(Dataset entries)
- - - - - - -
import Summits.NavierStokesRegularity.FluidComputer.GateBudgetPulseWindow
import HarnessLib

/-!
# What no tuning can beat, part 19: THE LEVELS OF THE DUD LATTICE — the constants of the
# two-scale family fixed; the hypothesis list of `knob_lattice_dud` read off the dynamics

Cell `pub-fluidc`, blueprint seat bp1 (gen 29, second item, with part 18); same namespace and
conventions as parts 1–18 (`GateBudget*.lean`); imports part 18 (`GateBudgetPulseWindow`: entry
levels at the critical time, the clock window and the pulse window with typed hitting times).
Modes `0 = a` input, `1 = b` clock, `2 = c` catalyst (`u = c/ρ²`), `3 = d` transfer, `4 = ã`
output; `σ_knob = ρ²/ε`. HONEST FRAMING (verbatim): low prior, high value-of-information
experiment on Tao's machine paradigm; NOT a claim that NS blows up. Nothing is proved about the
Navier–Stokes equations.

## What this part records (SPEC-INPUT-bp1 §X item (1), the numbers)

* §56 `knob_dynamic_levels`: part 18 with the constants of the two-scale family FIXED — horizon
  `H = 1/16`, surrender level `β = ε/4`, armed radius `ϱ = 7ε/10`, transit level `γ = 13ε/20`,
  entry = exit catalyst level `λ₁ = λ = K⁻¹⁰` — under the POLYNOMIAL trigger hypotheses of gen 22
  (`16 ≤ K`, `48 log K ≤ M ≤ K¹⁰`, `ε² ≤ 1/(6K²⁰)`, `0 < ρ² ≤ ε`, `Mρ⁴ ≤ ε²`: the whole dud-lattice
  range `σ_knob M ≤ 2`, no exponential scale separation) and ONE largeness hypothesis on the
  amplifier, `(8/M)log(25εK¹⁰/(8ρ²)) + 200/(169M - 400) < 1/16` (i.e. `M ≳ 2⁷ log(3K¹⁰/σ_knob)`;
  ample at Tao's `M = K¹⁰`): every member has times `1 ≤ s₀ ≤ 3/2 < 2`, `s₀ < T`,
  `T - s₀ ≤ (8/M)log(25εK¹⁰/(8ρ²)) + 200/(169M - 400) < 1/16`, with the catalyst lit and the pair
  armed `b² + c² ≥ (7ε/10)²` on `[s₀,T]`, `b(s₀) ≥ ε/2`, `c(s₀) = ρ²/K¹⁰`, `b(T) ≤ -ε/4`,
  `c(T) ≤ (K⁻¹⁰ + 4e^{-M}/M)ρ²`, pre-entry dose `|(C(s₀) - C(0))/ρ²| ≤ 3/(2K¹⁰)` for ANY primitive
  `C` of the catalyst, `ã(s₀) ≤ 3/K¹⁰`, `ã(T) ≤ ã(s₀) + K(T - s₀)`, `|a(s₀) - 1| ≤ 8/K²⁰`,
  `|d(s₀)| ≤ 3/K¹⁰` — the hypothesis list of part 17's `knob_lattice_dud` with `b₁ = ε/2`,
  `γ₁ = ρ²/K¹⁰`, `β = ε/4`, `ϱ = 7ε/10` (`q = ε²/(Mϱ²) = 100/(49M)`), `λ₀ = K⁻¹⁰ + 4e^{-M}/M`,
  `φ₀ = 3/(2K¹⁰)`, and for the drift `ã(T) ≤ 3/K¹⁰ + K/16`.

READING. With the numbers in, the only free inputs left for the S13″ dichotomy on the lattice
`ε = kMρ²` are `K`, `M` and the lattice index `k`: in part 17's `knob_lattice_dud` the clock
budget is `Mβ/ε = M/4`, `q = 100/(49M)`, `η = arctan(2/(kMK¹⁰)) + arctan(4(K⁻¹⁰ + 4e^{-M}/M)/(kM))`,
`D₀ = 10e^{-M}(T - s₀)/(7kM)`, `φ₀ = 3/(2K¹⁰)`, so `ψ = k(η + (πq + D₀)/(1 - q)) + φ₀` is of
order `k/M`. What remains (successor): the assembly `knob_lattice_dud ∘ knob_dynamic_levels`
and the choice of `k`.

HONEST LIMITS. As part 18: one exact trajectory from (5.6); the largeness hypothesis on `M` is NOT
discharged for small `M`; `ã(T) ≤ ã(s₀) + K(T - s₀)` only (so part 16's drift wants
`M ≫ K log(K/σ_knob)`); no second pulse excluded after `s₀ + 1/16`; nothing about the cascade or
Navier–Stokes; `0` named facts, `0` sorry.
[cite: Tao2016AveragedNS, §5.5 Theorem 5.3, (5.5), (5.6), (b-eq), (c-eq), (tcable)]
-/

noncomputable section

namespace Summit.NavierStokesRegularity.FluidComputer.GateBudget

open Real Set Filter Topology
open Literature.Analysis.FluidPDE.Tao2016AveragedNS

variable {K M ε ρ : ℝ} {X : ℝ → Fin 5 → ℝ} {C : ℝ → ℝ}

/-! ## §56 The levels of the dud lattice: the constants of the two-scale family fixed -/

/-- **THE LEVELS FROM THE DYNAMICS, knob family (constants fixed).** Along `rotorCircuit K M ε ρ`
from (5.6) under the polynomial trigger hypotheses (`16 ≤ K`, `48 log K ≤ M ≤ K¹⁰`,
`ε² ≤ 1/(6K²⁰)`, `0 < ρ² ≤ ε`, `Mρ⁴ ≤ ε²`) and the ONE largeness hypothesis
`(8/M)log(25εK¹⁰/(8ρ²)) + 200/(169M - 400) < 1/16` on the amplifier: with `H = 1/16`, `β = ε/4`,
`ϱ = 7ε/10`, `γ = 13ε/20`, `λ₁ = λ = K⁻¹⁰` in part 18 there are times `1 ≤ s₀ ≤ 3/2`, `s₀ < T`,
`T - s₀ ≤ (8/M)log(25εK¹⁰/(8ρ²)) + 200/(169M - 400)` carrying EVERY level hypothesis of part 17's
`knob_lattice_dud`: catalyst lit and `b² + c² ≥ (7ε/10)²` on `[s₀,T]`, `b(s₀) ≥ ε/2`,
`c(s₀) = ρ²/K¹⁰`, `b(T) ≤ -ε/4`, `c(T) ≤ (K⁻¹⁰ + 4e^{-M}/M)ρ²`, `|(C(s₀) - C(0))/ρ²| ≤ 3/(2K¹⁰)`
for any primitive `C` of the catalyst, `ã(s₀) ≤ 3/K¹⁰`, `ã(T) ≤ ã(s₀) + K(T - s₀)`,
`|a(s₀) - 1| ≤ 8/K²⁰`, `|d(s₀)| ≤ 3/K¹⁰`.
[cite: Tao2016AveragedNS, §5.5 Theorem 5.3, (5.5), (5.6), (b-eq), (c-eq), (tcable)] -/
theorem knob_dynamic_levels (hX : ∀ t, HasDerivAt X (RotorKnob.rotorCircuit K M ε ρ (X t)) t)
    (h0 : X 0 = delayInit) (hε : 0 < ε) (hρ : 0 < ρ) (hρε : ρ ^ 2 ≤ ε) (hM : 0 < M)
    (hMK : M ≤ K ^ 10) (hK : 16 ≤ K) (hML : 48 * Real.log K ≤ M)
    (hεK : ε ^ 2 ≤ 1 / (6 * K ^ 20)) (hMρ : M * ρ ^ 4 ≤ ε ^ 2)
    (hC : ∀ t, HasDerivAt C (X t 2) t)
    (hbig : 8 * log (25 * ε * K ^ 10 / (8 * ρ ^ 2)) / M + 200 / (169 * M - 400) < 1 / 16) :
    ∃ s₀ T : ℝ, 1 ≤ s₀ ∧ s₀ ≤ 3 / 2 ∧ s₀ < T ∧
      T - s₀ ≤ 8 * log (25 * ε * K ^ 10 / (8 * ρ ^ 2)) / M + 200 / (169 * M - 400) ∧
      (∀ t ∈ Icc s₀ T, 0 < X t 2) ∧
      (∀ t ∈ Icc s₀ T, (7 / 10 * ε) ^ 2 ≤ X t 1 ^ 2 + X t 2 ^ 2) ∧
      ε / 2 ≤ X s₀ 1 ∧ X s₀ 2 = ρ ^ 2 / K ^ 10 ∧ X T 1 ≤ -(ε / 4) ∧
      X T 2 ≤ (1 / K ^ 10 + 4 * exp (-M) / M) * ρ ^ 2 ∧
      |(C s₀ - C 0) / ρ ^ 2| ≤ 3 / (2 * K ^ 10) ∧ X s₀ 4 ≤ 3 / K ^ 10 ∧
      X T 4 ≤ X s₀ 4 + K * (T - s₀) ∧ |X s₀ 0 - 1| ≤ 8 / K ^ 20 ∧ |X s₀ 3| ≤ 3 / K ^ 10 := by
  have hK0 : 0 < K := by linarith
  have hK10 : 0 < K ^ 10 := by positivity
  have hρ2 : 0 < ρ ^ 2 := by positivity
  have hε2 : 0 < ε ^ 2 := by positivity
  -- `M ≥ 133` from `M ≥ 48 log K ≥ 48 log 16 = 192 log 2`
  have hM133 : 133 ≤ M := by
    have h16 : log 16 = 4 * log 2 := by
      rw [show (16 : ℝ) = 2 ^ 4 by norm_num, Real.log_pow]; norm_num
    have hlogK : log 16 ≤ log K := log_le_log (by norm_num) hK
    linarith [Real.log_two_gt_d9]
  have hMε : 133 * ε ^ 2 ≤ M * ε ^ 2 := mul_le_mul_of_nonneg_right hM133 hε2.le
  -- §54: entry at the critical time
  obtain ⟨s₀, hs₁, hs32, hcle, hcs₀, hbs₀, has₀, hde⟩ :=
    knob_entry_levels hX h0 hε hρ hρε hM hMK hK hML hεK hMρ
  have hs₀ : 0 ≤ s₀ := by linarith
  have hK20 : (1700 : ℝ) ≤ K ^ 20 := le_trans (by norm_num) (pow_le_pow_left₀ (by norm_num) hK 20)
  have h17 : 17 * ε / K ^ 20 ≤ ε / 100 := by
    rw [div_le_div_iff₀ (by positivity) (by norm_num)]
    have := mul_le_mul_of_nonneg_left hK20 hε.le
    linarith
  have hb99 : 99 / 100 * ε ≤ X s₀ 1 := by
    have h := (abs_le.1 hbs₀).1
    have h1 := mul_le_mul_of_nonneg_right h17 hs₀
    have h2 := mul_le_mul_of_nonneg_left hs₁ hε.le
    linarith
  -- §55 with `H = 1/16`, `β = ε/4`, `ϱ = 7ε/10`, `γ = 13ε/20`, `λ₁ = λ = K⁻¹⁰`
  have hγε : ε ^ 2 < M * (13 / 20 * ε) ^ 2 := by
    rw [show M * (13 / 20 * ε) ^ 2 = 169 / 400 * (M * ε ^ 2) by ring]; linarith
  have hγϱ : (13 / 20 * ε) ^ 2 + (ε / 4) ^ 2 ≤ (7 / 10 * ε) ^ 2 := by linarith [hε2]
  have harm : (7 / 10 * ε) ^ 2 + 2 * ε ^ 2 * ((s₀ + 1 / 16) ^ 2 - s₀ ^ 2) ≤
      X s₀ 1 ^ 2 + X s₀ 2 ^ 2 := by
    have hb2 : (99 / 100 * ε) * (99 / 100 * ε) ≤ X s₀ 1 * X s₀ 1 :=
      mul_self_le_mul_self (by positivity) hb99
    have hs : ε ^ 2 * s₀ ≤ ε ^ 2 * (3 / 2) := mul_le_mul_of_nonneg_left hs32 hε2.le
    linarith [sq_nonneg (X s₀ 2), hb2, hs]
  have hu₁ : 1 / K ^ 10 * ρ ^ 2 ≤ X s₀ 2 := by rw [hcs₀]; apply le_of_eq; ring
  have hden : 0 < M * (13 / 20 * ε) ^ 2 - ε ^ 2 := by
    rw [show M * (13 / 20 * ε) ^ 2 - ε ^ 2 = 169 / 400 * (M * ε ^ 2) - ε ^ 2 by ring]; linarith
  have hΔB : 2 * ε * (ε / 4) / (M * (13 / 20 * ε) ^ 2 - ε ^ 2) = 200 / (169 * M - 400) := by
    rw [div_eq_div_iff hden.ne' (by linarith : (0:ℝ) < 169 * M - 400).ne']
    ring
  have hx : 2 * ε * (s₀ + 1 / 16) / (1 / K ^ 10 * ρ ^ 2) ≤ 25 * ε * K ^ 10 / (8 * ρ ^ 2) := by
    rw [show 2 * ε * (s₀ + 1 / 16) / (1 / K ^ 10 * ρ ^ 2)
        = 2 * (s₀ + 1 / 16) * (ε * K ^ 10 / ρ ^ 2) by field_simp,
      show 25 * ε * K ^ 10 / (8 * ρ ^ 2) = 25 / 8 * (ε * K ^ 10 / ρ ^ 2) by ring]
    exact mul_le_mul_of_nonneg_right (by linarith) (by positivity)
  have hlog := log_le_log (by positivity) hx
  have hid : ε * log (2 * ε * (s₀ + 1 / 16) / (1 / K ^ 10 * ρ ^ 2)) / (M * (ε / 4))
      = 4 * (log (2 * ε * (s₀ + 1 / 16) / (1 / K ^ 10 * ρ ^ 2)) / M) := by
    field_simp
  have h8 : 8 * (log (2 * ε * (s₀ + 1 / 16) / (1 / K ^ 10 * ρ ^ 2)) / M)
      ≤ 8 * (log (25 * ε * K ^ 10 / (8 * ρ ^ 2)) / M) :=
    mul_le_mul_of_nonneg_left (div_le_div_of_nonneg_right hlog hM.le) (by norm_num)
  rw [mul_div_assoc] at hbig
  have hΔ : ε * log (2 * ε * (s₀ + 1 / 16) / (1 / K ^ 10 * ρ ^ 2)) / (M * (ε / 4))
      + 2 * ε * (ε / 4) / (M * (13 / 20 * ε) ^ 2 - ε ^ 2)
      + ε * log (2 * ε * (s₀ + 1 / 16) / (1 / K ^ 10 * ρ ^ 2)) / (M * (ε / 4)) < 1 / 16 := by
    rw [hΔB, hid]; linarith
  obtain ⟨t₁, t₂, T, h01, h12, h2T, hTΔ, hTH, -, -, -, -, hdead, hcT, harmw, hcpos⟩ :=
    knob_pulse_window hX h0 hε hρ hρε hM hs₀ (by norm_num : (0:ℝ) < 1 / 16) (by positivity)
      (by linarith) (by positivity) hγϱ hγε harm hu₁ (by positivity) le_rfl hΔ
  have hsT : s₀ < T := by linarith
  -- the dose, the output and the exit levels
  have hdose := knob_entry_dose hX h0 hρ hC hs₀ (ℓ := 1 / K ^ 10)
    (fun t ht => by rw [show 1 / K ^ 10 * ρ ^ 2 = ρ ^ 2 / K ^ 10 by ring]; exact hcle t ht)
  have hgrow := knob_output_growth hX h0 hK0.le hsT.le
  have hcT' : X T 2 ≤ (1 / K ^ 10 + 4 * exp (-M) / M) * ρ ^ 2 := by
    rw [show ε * exp (-M) / (M * (ε / 4)) = 4 * exp (-M) / M by
      rw [div_eq_div_iff (by positivity) hM.ne']; ring] at hcT
    exact hcT
  have hΦ₀ : |(C s₀ - C 0) / ρ ^ 2| ≤ 3 / (2 * K ^ 10) := by
    refine hdose.2.trans ?_
    rw [div_mul_eq_mul_div, one_mul, div_le_div_iff₀ hK10 (by positivity)]
    have := mul_le_mul_of_nonneg_right hs32 hK10.le
    linarith
  refine ⟨s₀, T, hs₁, hs32, hsT, ?_, fun t ht => hcpos t ⟨ht.1, by linarith [ht.2]⟩,
    fun t ht => harmw t ⟨ht.1, by linarith [ht.2]⟩, by linarith, hcs₀,
    hdead T ⟨h2T, hTH.le⟩, hcT', hΦ₀, (abs_le.1 (hde s₀ ⟨hs₀, le_rfl⟩).2).2, hgrow, has₀,
    (hde s₀ ⟨hs₀, le_rfl⟩).1⟩
  rw [hΔB, hid] at hTΔ
  rw [mul_div_assoc]
  linarith

end Summit.NavierStokesRegularity.FluidComputer.GateBudget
- - - - - - -
When the line with "the ONE largeness hypothesis" is reached in the data above, start copying there, and copy each line exactly until the line with "(hεK : ε ^ 2" has been copied; copy nothing else.

■ Result:
`ε² ≤ 1/(6K²⁰)`, `0 < ρ² ≤ ε`, `Mρ⁴ ≤ ε²`) and the ONE largeness hypothesis
`(8/M)log(25εK¹⁰/(8ρ²)) + 200/(169M - 400) < 1/16` on the amplifier: with `H = 1/16`, `β = ε/4`,
`ϱ = 7ε/10`, `γ = 13ε/20`, `λ₁ = λ = K⁻¹⁰` in part 18 there are times `1 ≤ s₀ ≤ 3/2`, `s₀ < T`,
`T - s₀ ≤ (8/M)log(25εK¹⁰/(8ρ²)) + 200/(169M - 400)` carrying EVERY level hypothesis of part 17's
`knob_lattice_dud`: catalyst lit and `b² + c² ≥ (7ε/10)²` on `[s₀,T]`, `b(s₀) ≥ ε/2`,
`c(s₀) = ρ²/K¹⁰`, `b(T) ≤ -ε/4`, `c(T) ≤ (K⁻¹⁰ + 4e^{-M}/M)ρ²`, `|(C(s₀) - C(0))/ρ²| ≤ 3/(2K¹⁰)`
for any primitive `C` of the catalyst, `ã(s₀) ≤ 3/K¹⁰`, `ã(T) ≤ ã(s₀) + K(T - s₀)`,
`|a(s₀) - 1| ≤ 8/K²⁰`, `|d(s₀)| ≤ 3/K¹⁰`.
[cite: Tao2016AveragedNS, §5.5 Theorem 5.3, (5.5), (5.6), (b-eq), (c-eq), (tcable)] -/
theorem knob_dynamic_levels (hX : ∀ t, HasDerivAt X (RotorKnob.rotorCircuit K M ε ρ (X t)) t)
    (h0 : X 0 = delayInit) (hε : 0 < ε) (hρ : 0 < ρ) (hρε : ρ ^ 2 ≤ ε) (hM : 0 < M)
    (hMK : M ≤ K ^ 10) (hK : 16 ≤ K) (hML : 48 * Real.log K ≤ M)
    (hεK : ε ^ 2 ≤ 1 / (6 * K ^ 20)) (hMρ : M * ρ ^ 4 ≤ ε ^ 2)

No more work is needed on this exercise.